§ **Problem statement**: If a line of the records contains the string "extension", copy it out.

§ **Records**:
· · · · ·

/-!
# Hertling–Larabi 2026 THEOREM 6.5 («an extension of the Jordan-Zassenhaus theorem», one of the «five main results»
# of the paper): for EVERY finite-dimensional commutative `ℚ`-algebra `A` — nilpotent elements allowed — and every
# order `Λ`, the `ε`-classes `{[L]_ε | 𝒪(L) = Λ}` of the EXACT `Λ`-ideals form a FINITE set

[topic NumberTheory/ComplexMultiplication] General-`A` series (namespace
`Literature.NumberTheory.ComplexMultiplication.FiniteQAlgebraLattice`; full lattices `IsFullLattice A L`, orders,
`𝒪(L) = L / L`, `ε`-classes as the quotient type by `L ∼ uL`, `u ∈ A^{unit}`).  Sequel of
`FiniteQAlgebraLatticeClassesFinite` (Thm. 6.3 = Jordan–Zassenhaus for separable `A`, Thm. 6.4; its docstring: «NOT
here: HL 2026 Thm. 6.5») and `FiniteQAlgebraLatticeInvertibleClassesFinite` (Thm. 6.5 on the INVERTIBLE exact
`Λ`-ideals only; its docstring: «NOT here: Thm. 6.5 for the NON-invertible exact `Λ`-ideals (HL's Steps 2–3, socle
filtration)») — supplied here: THEOREM 6.5 IN FULL, by the printed three-step proof.  Lane `lit-hodgefound`
(Track 2 foundations library), seat p19 generation 38, row g38-#1.  THEOREMS ONLY: no definition, no instance, no
notation, no named fact (D-0026, net Literature debt `0`), no `sorry`.

## Source, VERBATIM

C. Hertling, K. Larabi, *Semigroups from full lattices in commutative ℚ-algebras*, arXiv:2602.14973 (2026)
[HertlingLarabi2026], held `paper:arxiv-2602.14973`, §6 (chunk p0015):
«But if one restricts to exact `Λ`-ideals, Theorem 6.3 generalizes to not separable algebras. This extension of the
Jordan-Zassenhaus theorem in Theorem 6.5 is one of the five main results of this paper. In the case of an algebra `A`
with radical `R` with `R² = 0` it was proved by Faddeev [Fa67].
**Theorem 6.5.** Let `A` be as in Theorem 3.1, so `A` is a finite dimensional commutative `ℚ`-algebra with unit
element. For any order `Λ` in `A`, the set `{[L]_ε | L ∈ 𝓛(A), 𝒪(L) = Λ}` of `ε`-classes of exact `Λ`-ideals is
finite.»  Remarks 6.6 (iii) (chunk p0015): «Our proof below of Theorem 6.5 and Faddeev's proof for the case with
`R² = 0` in [Fa67] have both three steps. […] our step 3 […] uses the socle filtration in Lemma 3.3 together with the
action of `R^{[1]}` on it (also in Lemma 3.3) and Lemma 2.3.»
The proof (chunks p0016–p0017). STEP 1: «there is a natural isomorphism `F ≅ R^{[0]} = R^0/R^1 = A/R`. […] For each
full lattice `L` in `A`, its image under the projection to `R^{[0]}` is called `L^{[0]}`. […] An `ε`-class of full
lattices in `A` projects by `L ↦ L^{[0]}` to an `ε`-class of full lattices in `F`. By the Jordan-Zassenhaus theorem
6.3 the set of `ε`-classes of `Λ^{[0]}`-ideals in `F` is finite, so it can be indexed by a finite set `I`. We choose
for each `i ∈ I` a representative `K^i ∈ 𝓛(F)`. We can choose it and will choose it such that `1_A ∈ K^i`. Each
`ε`-class of exact `Λ`-ideals contains full lattices `L` with `L^{[0]} = K^i` for some `i ∈ I`. If `1_A ∉ L` for such
an `L`, then `1_A + r ∈ L` for some `r ∈ R`, because `L^{[0]} = K^i` and `1_A ∈ K^i`. Then we replace `L` by
`L̃ := (1_A + r)⁻¹L`. It satisfies `[L̃]_ε = [L]_ε`, `L̃^{[0]} = L^{[0]} = K^i` and `1_A ∈ L̃`. Finally, for an exact
`Λ`-ideal `L` the condition `1_A ∈ L` is equivalent to the condition `L ⊃ Λ`. Therefore it is sufficient to show for
each `i ∈ I` that the set `{[L]_ε | L ∈ 𝓛(A) with 𝒪(L) = Λ, L^{[0]} = K^i, L ⊃ Λ}` (6.2) is finite. In fact, we will
show for each `i ∈ I` that the set `{L | L ∈ 𝓛(A) with 𝒪(L) = Λ, L^{[0]} = K^i, L ⊃ Λ}` (6.3) is finite.»
STEP 2: «Recall from Lemma 3.3 that `S_{[1]} = S_1 = Ann(R) ⊂ A` is the socle of `A`, that `Λ_{[1]} = Λ ∩ S_1` and
that `L_{[1]} = L ∩ S_1` for any full lattice `L` in `A`. In step 2 we will show for each `i ∈ I` that the set
`{L_{[1]} | L ∈ 𝓛(A) with 𝒪(L) = Λ, L^{[0]} = K^i, L ⊃ Λ}` (6.4) is finite. For `L` with `𝒪(L) = Λ` and
`L^{[0]} = K^i` the condition `Λ = L:L` and the multiplication map `R^{[0]} × S_1 → S_1` in Lemma 3.3 yield the
condition `Λ_{[1]} = Λ ∩ S_1 = (L ∩ S_1):L^{[0]} = L_{[1]}:K^i`. This condition indeed bounds `L_{[1]} = L ∩ S_1`
from above […] There is a natural number `r` with `r · Λ_max(F) ⊂ Λ^{[0]}` by Lemma 2.2 (c). […] This bounds
`L_{[1]}` from above. `L_{[1]}` is bounded from below by `L_{[1]} ⊃ Λ_{[1]}` because `L ⊃ Λ`. By Lemma 2.2 (d) the
set in (6.4) is finite.»
STEP 3: «We will show for each `i ∈ I` inductively for `m ∈ {1, 2, …, n_max + 1}` that the set of tuples
`{(L_{[m]}, L_{[m−1]}, …, L_{[1]}) | L ∈ 𝓛(A) with 𝒪(L) = Λ, L^{[0]} = K^i, L ⊃ Λ}` (6.5) is finite. Step 2 shows
this for `m = 1`. Suppose it is true for some `m ≤ n_max`. […] We apply Lemma 3.3 and Lemma 2.3 (a) with
`(V_1, V_2, V_3, β) ∼ (R^{[1]}, S_{[m+1]}, S_{[m]}, multiplication)`. Then `Λ^{[1]} · L_{[m+1]} ⊂ L_{[m]} = K_m`, so
`L_{[m+1]} ⊂ K_m : Λ^{[1]}`. `L_{[m+1]}` is therefore bounded from above by the full lattice `K_m : Λ^{[1]}` in
`S_{[m+1]}`. It is bounded from below by `L_{[m+1]} ⊃ Λ_{[m+1]}` because `L ⊃ Λ`. Therefore the set in (6.6) is
finite. The set in (6.5) is finite for any `m`, especially for `m = n_max + 1`. We conclude with Lemma 2.4 (c)
with `V = A` and `V_• = S_•` that the set in (6.3) is finite.»
Lemma 3.3 (b) (chunks p0007–p0008): «`S_l := Ann(R^l)` for `l ∈ {0, 1, …, n_max + 1}`,
`{0} = S_0 ⊂ S_1 ⊂ … ⊂ S_{n_max} ⊂ S_{n_max+1} = A`. It is called socle filtration […] It satisfies
`R^{l_1} · S_{l_2} ⊂ S_{l_2−l_1}` for `l_1 < l_2` (3.8) […] The homomorphisms `μ^{[l_2]}_{a_i} : S_{[l_2]} → S_{[l_2−l_1]},
b ↦ a_i · b` satisfy `⋂_i ker μ^{[l_2]}_{a_i} = {0} ⊂ S_{[l_2]}` (3.10). […] Proof: […] Suppose `b ∈ S_{[l_2]}` with
`a_i · b = 0 ∈ S_{[l_2−l_1]}` for each `i`. […] Therefore `R^{l_1} · b̃ ⊂ S_{l_2−l_1−1}`, so
`R^{l_2−1} · b̃ = R^{l_2−l_1−1} · R^{l_1} · b̃ ⊂ R^{l_2−l_1−1} · S_{l_2−l_1−1} = {0}`. This implies `b̃ ∈ S_{l_2−1}`, so
`b = 0`.»  Lemma 2.3 (a) (chunk p0005): «Then the set `L_3:L_1 := {b ∈ V_2 | β(., b)(L_1) ⊂ L_3}` is a full lattice in
`V_2`»; Lemma 2.4 (c) (chunk p0005): «Fix `L ∈ 𝓛(V)`. Consider for any `j ∈ {1, …, n}` a finite set
`{K_{j,1}, …, K_{j,l_j}} ⊂ 𝓛(V_{[j]})`. Then the set `{K ∈ 𝓛(V) | K ⊃ L, K_{[j]} ∈ {K_{j,1}, …, K_{j,l_j}} for j}` is
finite.»

## How the printed proof is followed (same architecture; two steps shortened where the tree allows)

* `pr_F : A = F ⊕ R → F` is, as in the sequel files, a surjective ring homomorphism `π : A → B` whose kernel
  `R := ker π` is a NILPOTENT ideal (§§2–4), specialised in the headline theorem to `A → A/nilradical(A)` (reduced =
  separable, finite-dimensional; `nilradical(A)` is nilpotent because `A` is artinian).  The socle filtration is
  `S_j := Ann(R^j)` (`Submodule.annihilator (R ^ j)`), with (3.8) `R·S_{j+1} ⊆ S_j` and (3.10) in the form
  «`R·b ⊆ S_j ⟹ b ∈ S_{j+1}`» (§1).
* STEP 1 exactly as printed (§4): Jordan–Zassenhaus downstairs is the hypothesis «the `ε`-classes of full
  `π(Λ)`-ideals of `B` are finite» (discharged by `FiniteQAlgebraLatticeClassesFinite.finite_quot_isFullLattice_of_isReduced`);
  representatives `K_c ∋ 1` (a nonzero integer of a full lattice is a unit); units of `B` lift to units of `A` and
  `1 + r`, `r ∈ R`, is a unit (`FiniteQAlgebraLatticeRadicalProjectionInjective`), so every class of exact `Λ`-ideals
  meets one of the finitely many sets (6.3) `{L | 𝒪(L) = Λ, Λ ⊆ L, π(L) = K_c}`.
* STEP 2 (§2), the bound on `L_{[1]} = L ∩ S_1`: HL dualise (`Λ_{[1]}^{*ℤ} = L_{[1]}^{*ℤ}·K^i`, Lemma 2.3 (b)) and
  invert `K^i·Λ_max(F)` (Cor. 6.2) to bound `L_{[1]}` by a lattice built from «a natural number `r` with
  `r·Λ_max(F) ⊂ Λ^{[0]}`».  SHORTER ROAD taken here, from the same two inputs «`Λ = L:L`» and «`R·S_1 = 0`»: with
  `r ∈ ℤ ∖ 0` such that `r·K ⊆ π(Λ)` one has directly `r·(L ∩ S_1) ⊆ Λ ∩ S_1` (for `s ∈ L ∩ S_1`, `a ∈ L` pick
  `λ ∈ Λ` with `π(λ) = π(ra)`; then `(rs)a = sλ + s(ra − λ) = sλ ∈ L`, so `rs ∈ L:L = Λ`), whence the window
  `Λ ∩ S_1 ⊆ L ∩ S_1 ⊆ r⁻¹(Λ ∩ S_1)` is finite («Lemma 2.2 (d)» = the tree's `finite_setOf_le_and_smul_mem`).
* STEP 3 (§3), the induction `m → m+1`, without subquotient types: instead of the tuple `(L_{[m]}, …, L_{[1]})` the
  induction tracks `L ∩ S_m` (which determines the tuple), i.e. shows «`{L ∩ S_m | L in (6.3)}` is finite» for
  `m = 1, 2, …`; `Ψ(b) := (a·b mod S_{m−1})_a`, `a` running over generators of `Λ ∩ R`, is HL's family
  `μ^{[m+1]}_{a_i}` with `ker Ψ = S_m` by (3.10); `Λ^{[1]}·L_{[m+1]} ⊂ L_{[m]} = K_m` reads `L ∩ S_{m+1} ⊆ Ψ⁻¹(∏ K̄_m)`,
  and Lemma 2.3 (a) («`K_m : Λ^{[1]}` is a full lattice») is replaced by its finitely-generated core (lifting the
  finitely many generators of `Ψ(L ∩ S_{m+1}) ⊆ ∏ K̄_m` over the noetherian ring `ℤ`: `L ∩ S_{m+1} ⊆ Q + S_m`, `Q`
  finitely generated); finally Lemma 2.4 (c) (the index count `[K:L] = ∏_j [K_{[j]}:L_{[j]}]`) is replaced by a direct
  sandwich: with `kQ ⊆ Λ`, `L ∩ S_{m+1}` lies in the finitely generated `N := (Q + k⁻¹K_m) ∩ S_{m+1}` and contains
  `kN`, a finite window.  At `m = n + 1` with `R^n = 0`, `S_m = A` and (6.3) is finite.

## What is proved (all for commutative rings `A ⊇ ℚ`; `π : A →+* B`; lattices are `ℤ`-submodules)

* §1 socle filtration: `mul_mem_annihilator_pow` (3.8), `mem_annihilator_pow_succ_of_forall_mul_mem` (3.10),
  `annihilator_pow_le_annihilator_pow_succ`, `annihilator_pow_eq_top_of_pow_eq_bot`.
* §2 STEP 2: `zsmul_mem_of_mem_annihilator_ker` (`r(L ∩ Ann R) ⊆ Λ`), `finite_setOf_inf_annihilator_ker` ((6.4) is
  finite).
* §3 STEP 3: `finite_setOf_inf_annihilator_pow_succ` (the induction step (6.5) ⟹ (6.6)),
  `finite_setOf_div_self_eq_and_le_and_map_eq` (**(6.3) is finite**: the exact `Λ`-ideals `L ⊇ Λ` with `π(L) = K`).
* §4 STEP 1 and the theorem: `exists_units_smul_one_mem` (`1_A ∈ K^i`), `exists_units_smul_le_and_map_eq`
  (`L̃ = (1+r)⁻¹uL ⊇ Λ`, `π(L̃) = K`), `finite_quot_div_self_eq_of_finite_quot_map` (Thm. 6.5 from Jordan–Zassenhaus
  downstairs, for any surjective `π` with nilpotent kernel), **`finite_quot_div_self_eq` — THEOREM 6.5**,
  `exists_finset_forall_div_self_eq_exists_units_smul_mem` (a finite system of representatives), and
  `finite_quot_div_self_eq_and_infinite_quot_of_not_isReduced` (Thm. 6.5 against Thm. 6.4: for non-separable `A`
  the exact classes over `Λ` are finite while all classes over `Λ` are infinite).
NOT here: Remarks 6.6 (i) (the equivalence 6.5 ⟺ 6.3 for separable `A` via the finitely many intermediate orders —
`FiniteQAlgebraLatticeMaximalOrder`), 6.6 (ii) (Faddeev's noncommutative counterexample), and HL's sharper Step-2
bound through dual lattices.

## References

* [HertlingLarabi2026] C. Hertling, K. Larabi, *Semigroups from full lattices in commutative ℚ-algebras*,
  arXiv:2602.14973 (2026): §6 Thm. 6.5, Rem. 6.6 (iii) and the proof of Thm. 6.5, Steps 1–3, (6.2)–(6.6) (chunks
  p0015–p0017); §3 Lemma 3.3 (b) (3.8), (3.10) (chunks p0007–p0008); §2 Lemma 2.2 (c)(d), Lemma 2.3 (a),
  Lemma 2.4 (c) (chunks p0005–p0006). [cite: HertlingLarabi2026, §6 Thm. 6.5 and its proof, chunks p0015–p0017]
* [HertlingLarabi2026b] C. Hertling, K. Larabi, *Conjugacy classes of regular integer matrices*, arXiv:2602.15748
  (2026), §5 (before Thm. 5.10: «the finite group `G([Λ]_ε)`», the invertible part of the finite set here).
  [cite: HertlingLarabi2026b, §5 Thm. 5.10 (preamble), chunk p0010]
* [Faddeev1967ExactIdeals] D. K. Faddeev, *The number of classes of exact ideals for Z-rings*, Mat. Zametki 1
  (1967) 625–632; Math. Notes 1 (1967) 415–419 — [Fa67] of [HertlingLarabi2026] §6 («In the case of an algebra `A`
  with radical `R` with `R² = 0` it was proved by Faddeev [Fa67]»); not consulted — the proof followed is HL's.
  [cite: Faddeev1967ExactIdeals, as cited by HertlingLarabi2026 §6 before Thm. 6.5]
-/

noncomputable section

open scoped Pointwise
open Module Function Submodule

open Literature.NumberTheory.Automorphic (IsFullLattice mem_units_smul_submodule_iff exists_smul_mem_of_fg
  finite_setOf_le_and_smul_mem)
open Literature.LinearAlgebra.Matrix.LatimerMacDuffeeSquarefree (equivalence_exists_units_smul)

namespace Literature.NumberTheory.ComplexMultiplication.FiniteQAlgebraLattice

/-! ## §0 Two lemmas on finitely generated modules (used over the noetherian ring `ℤ`) -/

section Helpers

variable {R : Type*} [Ring R] [IsNoetherianRing R] {V W : Type*} [AddCommGroup V] [Module R V]
  [AddCommGroup W] [Module R W]

/-- A submodule of a finitely generated module over a noetherian ring is finitely generated. [folklore] -/
private theorem fg_of_fg_of_le {N U : Submodule R V} (hU : U.FG) (h : N ≤ U) : N.FG := by
  haveI : IsNoetherian R U := isNoetherian_of_fg_of_noetherian U hU
  exact Submodule.FG.of_le_of_isNoetherian h

omit [IsNoetherianRing R] in
/-- Lifting generators (the finitely-generated core of HL's Lemma 2.3 (a), «`L_3:L_1` is a full lattice»): if the
image `f(N)` of a submodule `N` under a linear map `f` is finitely generated, then `N ⊆ Q + ker f` for a finitely
generated `Q ⊆ N`. [cite: HertlingLarabi2026, §2 Lemma 2.3 (a), chunk p0005] -/
private theorem exists_fg_le_and_le_sup_ker (f : V →ₗ[R] W) {N : Submodule R V} (hN : (N.map f).FG) :
    ∃ Q : Submodule R V, Q.FG ∧ Q ≤ N ∧ N ≤ Q ⊔ LinearMap.ker f := by
  classical
  obtain ⟨s, hs⟩ := hN
  have hmem : ∀ y ∈ s, ∃ x ∈ N, f x = y := fun y hy => by
    have hy' : y ∈ N.map f := hs ▸ subset_span hy
    exact Submodule.mem_map.1 hy'
  choose g hgN hgf using hmem
  refine ⟨span R (Set.range fun y : s => g y.1 y.2), fg_span (Set.finite_range _), span_le.2 ?_, fun b hb => ?_⟩
  · rintro _ ⟨y, rfl⟩
    exact hgN y.1 y.2
  · have hfb : f b ∈ (span R (Set.range fun y : s => g y.1 y.2)).map f := by
      have hb' : f b ∈ span R (s : Set W) := hs ▸ mem_map_of_mem hb
      refine (span_le.2 fun y hy => ?_) hb'
      exact ⟨g y hy, subset_span ⟨⟨y, hy⟩, rfl⟩, hgf y hy⟩
    obtain ⟨q, hq, hqb⟩ := hfb
    exact mem_sup.2 ⟨q, hq, b - q, by simp [hqb], add_sub_cancel q b⟩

· · · · ·

§ **Written solution**:
# Hertling–Larabi 2026 THEOREM 6.5 («an extension of the Jordan-Zassenhaus theorem», one of the «five main results»
«But if one restricts to exact `Λ`-ideals, Theorem 6.3 generalizes to not separable algebras. This extension of the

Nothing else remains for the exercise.